It also empowered the middle class to buy SFH and vehicles, when the rest of the developed world was in apartments and riding trains. When Detroit became the "Arsenal of Democracy" it's suburban fate was likely sealed.
I'm not talking about urban Detroit, but the whole Detroit. It could sprawl endless like Dallas while keep growing from its 5 million people in 1970 to 6, 7, 8 million today.

Quote:
Originally Posted by Crawford View Post
Detroit did thrive. It was one of the wealthiest places on earth until a generation ago. It's still pretty wealthy compared to most of the developed world.
Well, its share in the US total population was cut by half from 1970 to today. It's wealthy, but definitely not thriving.

Quote:
Originally Posted by Crawford View Post
Detroit has flat population. It basically has had the same population for 40 years, not unlike most industrial centers in the Western world. Northern England, the Ruhr, the U.S. Rustbelt, haven't grown.
Relatively to the rest of the country, US Rustbelt declined much more than other industrial areas worldwide

Quote:
Originally Posted by Crawford View Post
Stuttgart and Sao Paulo are very different cities.

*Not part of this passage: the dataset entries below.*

/-- **The Hall form `(H⁺_{q, v+2})` at rank `v + 2` with a coloop `c`** (girth `≥ v + 1`, `q + 1 ≤ v`): every priced
member avoids `c` and has price `1`; the Boolean normalized matching property on `E ∖ c` at the level `v + 1` and the
injection `S ↦ S ∪ {c}` / `S ↦ S ∪ {y_S, c}` into the matroid shadow at the level `v + 2` finish. -/
theorem hallIneq_of_girth_pred_of_coloop {q v : ℕ} (hg : ∀ T ⊆ M.E, T.encard ≤ v → M.Indep T) (hqv : q + 1 ≤ v)
    (hE : M.eRank = ((v + 2 : ℕ) : ℕ∞)) {c : α} (hc : c ∈ gr M) (hcr : rkN M ((gr M).erase c) = v + 1) :
    Profile.HallIneq M q (v + 2) := by
  intro 𝒜 h𝒜
  classical
  set E' := (gr M).erase c with hE'
  have hE'g : E' ⊆ gr M := Finset.erase_subset c (gr M)
  have hE'E : (E' : Set α) ⊆ M.E := by rw [← coe_gr]; exact_mod_cast hE'g
  have hcE : c ∈ M.E := by rw [← coe_gr M]; exact Finset.mem_coe.2 hc
  have hnotMem : ∀ S : Finset α, S ⊆ gr M → ∀ y, y ∉ M.closure (S : Set α) → y ∉ S := by
    intro S hSg y hy h
    exact hy (M.subset_closure (S : Set α) (by rw [← coe_gr]; exact_mod_cast hSg) (Finset.mem_coe.2 h))
  -- a set avoiding `c` of rank `v + 1` becomes spanning with `c`: `c ∉ cl X` for `X ⊆ E'`
  have hc_notMem_closure : ∀ X : Finset α, X ⊆ E' → c ∉ M.closure (X : Set α) := by
    intro X hX hcX
    have hXcl : M.closure (X : Set α) ⊆ M.closure (E' : Set α) := M.closure_subset_closure (Finset.coe_subset.2 hX)
    have hcl : c ∈ M.closure (E' : Set α) := hXcl hcX
    have hgr : ((gr M : Finset α) : Set α) ⊆ M.closure (E' : Set α) := by
      intro x hx
      by_cases hxc : x = c
      · rw [hxc]; exact hcl
      · exact M.subset_closure (E' : Set α) hE'E (Finset.mem_coe.2 (Finset.mem_erase.2 ⟨hxc, Finset.mem_coe.1 hx⟩))
    have h1 : M.eRk ((gr M : Finset α) : Set α) ≤ M.eRk (E' : Set α) := by
      calc M.eRk ((gr M : Finset α) : Set α) ≤ M.eRk (M.closure (E' : Set α)) := M.eRk_mono hgr
        _ = M.eRk (E' : Set α) := M.eRk_closure_eq _
    rw [← Staged.coe_rkN, ← Staged.coe_rkN, hcr] at h1
    have hgrk : rkN M (gr M) = v + 2 := Staged.rkN_eq_iff.2 (by rw [coe_gr, Matroid.eRk_ground, hE])
    rw [hgrk] at h1
    have : v + 2 ≤ v + 1 := by exact_mod_cast h1
    omega
  -- the priced members: avoid `c`, price `1`
  set 𝒜' := 𝒜.filter (fun B => Profile.price M q (v + 2) B ≠ 0) with h𝒜'
  have hfacts : ∀ B ∈ 𝒜', c ∉ B ∧ Profile.price M q (v + 2) B = 1 := by
    intro B hB
    rw [h𝒜', Finset.mem_filter] at hB
    obtain ⟨hB𝒜, hBne⟩ := hB
    obtain ⟨hBg, _⟩ := Profile.mem_Rq.1 (h𝒜 hB𝒜)
    have hthr : ((v + 2 : ℕ) : ℕ∞) ≤ M.eRk ((gr M \ B : Finset α) : Set α) := by
      by_contra hcon
      apply hBne
      unfold Profile.price
      rw [if_neg hcon]
    have hcB : c ∉ B := by
      intro hcB
      have hsub : (gr M \ B : Finset α) ⊆ E' := by
        intro x hx
        rw [Finset.mem_sdiff] at hx
        exact Finset.mem_erase.2 ⟨fun h => hx.2 (h ▸ hcB), hx.1⟩
      have h1 : M.eRk ((gr M \ B : Finset α) : Set α) ≤ M.eRk (E' : Set α) := M.eRk_mono (Finset.coe_subset.2 hsub)
      rw [← Staged.coe_rkN (E'), hcr] at h1
      have h2 := hthr.trans h1
      have : v + 2 ≤ v + 1 := by exact_mod_cast h2
      omega
    refine ⟨hcB, ?_⟩
    have hle : M.eRk ((gr M \ B : Finset α) : Set α) ≤ ((v + 2 : ℕ) : ℕ∞) := hE ▸ M.eRk_le_eRank _
    have heq : M.eRk ((gr M \ B : Finset α) : Set α) = ((v + 2 : ℕ) : ℕ∞) := le_antisymm hle hthr
    unfold Profile.price
    rw [if_pos hthr, heq, ENat.toNat_coe]
    have hpos : (0 : ℚ) < (Nat.choose (v + 2 + q) q : ℚ) := by
      exact_mod_cast Nat.choose_pos (by omega)
    rw [Nat.choose_symm_add (a := v + 2) (b := q)]
    exact div_self hpos.ne'
  have hsum : ∑ B ∈ 𝒜, Profile.price M q (v + 2) B = ∑ B ∈ 𝒜', Profile.price M q (v + 2) B :=
    (Finset.sum_filter_ne_zero _).symm
  have hone : ∑ B ∈ 𝒜', Profile.price M q (v + 2) B = (𝒜'.card : ℚ) := by
    rw [Finset.card_eq_sum_ones, Nat.cast_sum]
    apply Finset.sum_congr rfl
    intro B hB
    rw [(hfacts B hB).2]
    simp
  rw [hsum, hone]
  -- the members of `𝒜'` are `q`-subsets of `E'`
  have hAq : 𝒜' ⊆ E'.powersetCard q := by
    intro B hB
    have hB𝒜 : B ∈ 𝒜 := (Finset.mem_filter.1 hB).1
    have h := Finset.mem_powersetCard.1 (Rq_subset_powersetCard hg (by omega) (h𝒜 hB𝒜))
    rw [Finset.mem_powersetCard]
    refine ⟨?_, h.2⟩
    intro x hx
    exact Finset.mem_erase.2 ⟨fun hxc => (hfacts B hB).1 (hxc ▸ hx), h.1 hx⟩
  by_cases hAe : 𝒜' = ∅
  · rw [hAe, Finset.card_empty]
    exact_mod_cast Nat.zero_le _
  -- a priced member exists, so `E'` has at least `v + 1 + q` points
  obtain ⟨B₀, hB₀⟩ := Finset.nonempty_iff_ne_empty.2 hAe
  have hn : v + 1 + q ≤ E'.card := by
    have hB₀𝒜 : B₀ ∈ 𝒜 := (Finset.mem_filter.1 hB₀).1
    have hB₀ne := (Finset.mem_filter.1 hB₀).2
    have hthr : ((v + 2 : ℕ) : ℕ∞) ≤ M.eRk ((gr M \ B₀ : Finset α) : Set α) := by
      by_contra hcon
      apply hB₀ne
      unfold Profile.price
      rw [if_neg hcon]
    have h1 : M.eRk ((gr M \ B₀ : Finset α) : Set α) ≤ ((gr M \ B₀ : Finset α) : Set α).encard := M.eRk_le_encard _
    rw [Set.encard_coe_eq_coe_finsetCard] at h1
    have h2 : v + 2 ≤ (gr M \ B₀).card := by exact_mod_cast hthr.trans h1
    have h3 := Finset.mem_powersetCard.1 (hAq hB₀)
    have h4 : (gr M \ B₀).card = (gr M).card - B₀.card :=
      Finset.card_sdiff_of_subset (h3.1.trans hE'g)
    have h5 : E'.card = (gr M).card - 1 := Finset.card_erase_of_mem hc
    have h6 : 0 < (gr M).card := Finset.card_pos.2 ⟨c, hc⟩
    omega
  -- the Boolean normalized matching property on `E'` from the level `q` to the level `v + 1`
  obtain ⟨k, hk⟩ : ∃ k, v + 1 = q + k := ⟨v + 1 - q, by omega⟩
  have hnmp := Boolean.card_mul_choose_le_card_upAt_mul_choose hAq k
  rw [← hk] at hnmp
  have hchoose : Nat.choose E'.card q ≤ Nat.choose E'.card (v + 1) :=
    choose_le_choose_of_le_of_add_le (by omega) (by omega)
  have hcard : 𝒜'.card ≤ (Boolean.upAt E' (v + 1) 𝒜').card := by
    have hpos : 0 < Nat.choose E'.card q := Nat.choose_pos (by omega)
    by_contra hcon
    have h1 : (Boolean.upAt E' (v + 1) 𝒜').card < 𝒜'.card := by omega
    have h2 : (Boolean.upAt E' (v + 1) 𝒜').card * Nat.choose E'.card q < 𝒜'.card * Nat.choose E'.card q :=
      Nat.mul_lt_mul_of_pos_right h1 hpos
    have h3 : 𝒜'.card * Nat.choose E'.card q ≤ 𝒜'.card * Nat.choose E'.card (v + 1) :=
      Nat.mul_le_mul_left _ hchoose
    omega
  -- the injection of the Boolean shadow at the level `v + 1` into the matroid shadow at the level `v + 2`
  set P := Boolean.upAt E' (v + 1) 𝒜' with hP
  have hPmem : ∀ S ∈ P, S ⊆ E' ∧ S.card = v + 1 ∧ ∃ B ∈ 𝒜, B ⊆ S := by
    intro S hS
    rw [hP, Boolean.mem_upAt] at hS
    obtain ⟨B, hB, hBS⟩ := hS.2
    exact ⟨hS.1.1, hS.1.2, B, (Finset.mem_filter.1 hB).1, hBS⟩
  set I := P.filter (fun S : Finset α => M.Indep (S : Set α)) with hI
  set D := P.filter (fun S : Finset α => ¬ M.Indep (S : Set α)) with hD
  have hID : I.card + D.card = P.card := by
    rw [hI, hD]
    exact Finset.card_filter_add_card_filter_not _
  have hDrk : ∀ S ∈ D, rkN M S = v := by
    intro S hS
    rw [hD, Finset.mem_filter] at hS
    obtain ⟨hSE', hSc, _⟩ := hPmem S hS.1
    exact rkN_eq_of_dep_of_girth hg (hSE'.trans hE'g) hSc hS.2
  have hex : ∀ S ∈ D, ∃ y ∈ E', y ∉ M.closure (S : Set α) := by
    intro S hS
    apply exists_mem_notMem_closure_of_rkN_lt
    rw [hDrk S hS, hcr]
    omega
  let g : Finset α → Finset α := fun S =>
    if h : ∃ y ∈ E', y ∉ M.closure (S : Set α) then insert c (insert h.choose S) else insert c S
  have hgD : ∀ S ∈ D, ∃ y, y ∈ E' ∧ y ∉ M.closure (S : Set α) ∧ y ∉ S ∧ g S = insert c (insert y S) := by
    intro S hS
    have h := hex S hS
    refine ⟨h.choose, h.choose_spec.1, h.choose_spec.2, ?_, dif_pos h⟩
    exact hnotMem S ((hPmem S (Finset.mem_filter.1 hS).1).1.trans hE'g) _ h.choose_spec.2
  have hgI : ∀ S ∈ I, g S = insert c S := by
    intro S hS
    rw [hI, Finset.mem_filter] at hS
    have hSE' := (hPmem S hS.1).1
    simp only [g]
    split_ifs with h
    · exfalso
      -- an independent `(v+1)`-subset of `E'` spans `E'`: no point of `E'` is outside its closure
      obtain ⟨hSc, _⟩ := (hPmem S hS.1).2
      have hSr : rkN M S = v + 1 := by
        rw [Staged.rkN_eq_iff, hS.2.eRk_eq_encard, Set.encard_coe_eq_coe_finsetCard, hSc]
      obtain ⟨y, hyE', hyc⟩ := h
      have h1 : rkN M (insert y S) = v + 2 := by
        rw [rkN_insert_of_notMem_closure (hE'g hyE') hyc, hSr]
      have h2 : rkN M (insert y S) ≤ rkN M E' :=
        Staged.rkN_mono (Finset.insert_subset hyE' hSE')
      rw [hcr] at h2
      omega
    · rfl
  -- images lie in the shadow at the level `v + 2`
  have hmem_shadow : ∀ S ∈ P, ∀ X : Finset α, S ⊆ X → X ⊆ gr M → rkN M X = v + 2 →
      X ∈ Shadow.shadowLevel M (v + 2) 𝒜 := by
    intro S hS X hSX hXg hXr
    obtain ⟨_, _, B, hB, hBS⟩ := hPmem S hS
    rw [mem_shadowLevel, Profile.mem_levelSet]
    refine ⟨⟨hXg, ?_⟩, B, hB, hBS.trans hSX⟩
    rw [← Staged.coe_rkN, hXr]
  have hI_img : ∀ S ∈ I, g S ∈ Shadow.shadowLevel M (v + 2) 𝒜 := by
    intro S hS
    rw [hgI S hS]
    have hS' := (Finset.mem_filter.1 hS)
    obtain ⟨hSE', hSc, _⟩ := hPmem S hS'.1
    have hSr : rkN M S = v + 1 := by
      rw [Staged.rkN_eq_iff, hS'.2.eRk_eq_encard, Set.encard_coe_eq_coe_finsetCard, hSc]
    apply hmem_shadow S hS'.1 _ (Finset.subset_insert c S) (Finset.insert_subset hc (hSE'.trans hE'g))
    rw [rkN_insert_of_notMem_closure hc (hc_notMem_closure S hSE'), hSr]
  have hD_img : ∀ S ∈ D, g S ∈ Shadow.shadowLevel M (v + 2) 𝒜 := by
    intro S hS
    obtain ⟨y, hyE', hyc, hyS, hgy⟩ := hgD S hS
    rw [hgy]
    have hSP := (Finset.mem_filter.1 hS).1
    obtain ⟨hSE', _, _⟩ := hPmem S hSP
    have hyS_sub : insert y S ⊆ E' := Finset.insert_subset hyE' hSE'
    apply hmem_shadow S hSP _ ((Finset.subset_insert y S).trans (Finset.subset_insert c _))
      (Finset.insert_subset hc (hyS_sub.trans hE'g))
    rw [rkN_insert_of_notMem_closure hc (hc_notMem_closure _ hyS_sub),
      rkN_insert_of_notMem_closure (hE'g hyE') hyc, hDrk S hS]
  -- injectivity
  have hcI : ∀ S ∈ P, c ∉ S := fun S hS h => (Finset.mem_erase.1 ((hPmem S hS).1 h)).1 rfl
  have hinjI : Set.InjOn g (I : Set (Finset α)) := by
    intro S hS S' hS' hSS'
    rw [Finset.mem_coe] at hS hS'
    rw [hgI S hS, hgI S' hS'] at hSS'
    have h1 : S = (insert c S).erase c := (Finset.erase_insert (hcI S (Finset.mem_filter.1 hS).1)).symm
    have h2 : S' = (insert c S').erase c := (Finset.erase_insert (hcI S' (Finset.mem_filter.1 hS').1)).symm
    rw [h1, h2, hSS']
  have hinjD : Set.InjOn g (D : Set (Finset α)) := by
    intro S hS S' hS' hSS'
    rw [Finset.mem_coe] at hS hS'
    obtain ⟨y, hyE', hyc, hyS, hgy⟩ := hgD S hS
    obtain ⟨y', hy'E', _, hy'S', hgy'⟩ := hgD S' hS'
    rw [hgy, hgy'] at hSS'
    have hcy : c ∉ insert y S := by
      intro h
      rcases Finset.mem_insert.1 h with h | h
      · exact (Finset.mem_erase.1 hyE').1 h.symm
      · exact hcI S (Finset.mem_filter.1 hS).1 h
    have hcy' : c ∉ insert y' S' := by
      intro h
      rcases Finset.mem_insert.1 h with h | h
      · exact (Finset.mem_erase.1 hy'E').1 h.symm
      · exact hcI S' (Finset.mem_filter.1 hS').1 h
    have hyy' : insert y S = insert y' S' := by
      rw [← Finset.erase_insert hcy, ← Finset.erase_insert hcy', hSS']
    obtain ⟨hSE', hSc, _⟩ := hPmem S (Finset.mem_filter.1 hS).1
    obtain ⟨_, hS'c, _⟩ := hPmem S' (Finset.mem_filter.1 hS').1
    have hT : rkN M (insert y S) = v + 1 := by
      rw [rkN_insert_of_notMem_closure (hE'g hyE') hyc, hDrk S hS]
    exact eq_of_insert_eq_of_girth hg (hSE'.trans hE'g) hSc hS'c (hDrk S hS) (hDrk S' hS') hyS hy'S' hT hyy'
  have hdisj : Disjoint (I.image g) (D.image g) := by
    rw [Finset.disjoint_left]
    intro X hXI hXD
    rw [Finset.mem_image] at hXI hXD
    obtain ⟨S, hS, rfl⟩ := hXI
    obtain ⟨S', hS', hS'X⟩ := hXD
    obtain ⟨y, hyE', _, hyS', hgy'⟩ := hgD S' hS'
    have hSc := (hPmem S (Finset.mem_filter.1 hS).1).2.1
    have hS'c := (hPmem S' (Finset.mem_filter.1 hS').1).2.1
    have h1 : (g S).card = v + 2 := by
      rw [hgI S hS, Finset.card_insert_of_notMem (hcI S (Finset.mem_filter.1 hS).1), hSc]
    have hcy : c ∉ insert y S' := by
      intro h
      rcases Finset.mem_insert.1 h with h | h
      · exact (Finset.mem_erase.1 hyE').1 h.symm
      · exact hcI S' (Finset.mem_filter.1 hS').1 h
    have h2 : (g S').card = v + 3 := by
      rw [hgy', Finset.card_insert_of_notMem hcy, Finset.card_insert_of_notMem hyS', hS'c]
    rw [hS'X] at h2
    omega
  calc (𝒜'.card : ℚ) ≤ (P.card : ℚ) := by exact_mod_cast hcard
    _ = ((I.card + D.card : ℕ) : ℚ) := by rw [hID]
    _ = (((I.image g) ∪ (D.image g)).card : ℚ) := by
        rw [Finset.card_union_of_disjoint hdisj, Finset.card_image_of_injOn hinjI, Finset.card_image_of_injOn hinjD]
    _ ≤ ((Shadow.shadowLevel M (v + 2) 𝒜).card : ℚ) := by
        apply Nat.cast_le.2
        apply Finset.card_le_card
        apply Finset.union_subset
        · rw [Finset.image_subset_iff]; exact hI_img
        · rw [Finset.image_subset_iff]; exact hD_img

Stuttgart was in ruins and surrounded by steep hills; it could never sprawl. SP was relatively poor and undeveloped back then and never an auto-focused city.
It doesn't matter, they kept thriving despite being auto focused. About São Paulo, a singled out the ABC region (Santo André, São Bernardo do Campo and São Caetano do Sul), as São Paulo's economy is more diverse than Detroit's and the auto decline wouldn't have impacted it on the same way.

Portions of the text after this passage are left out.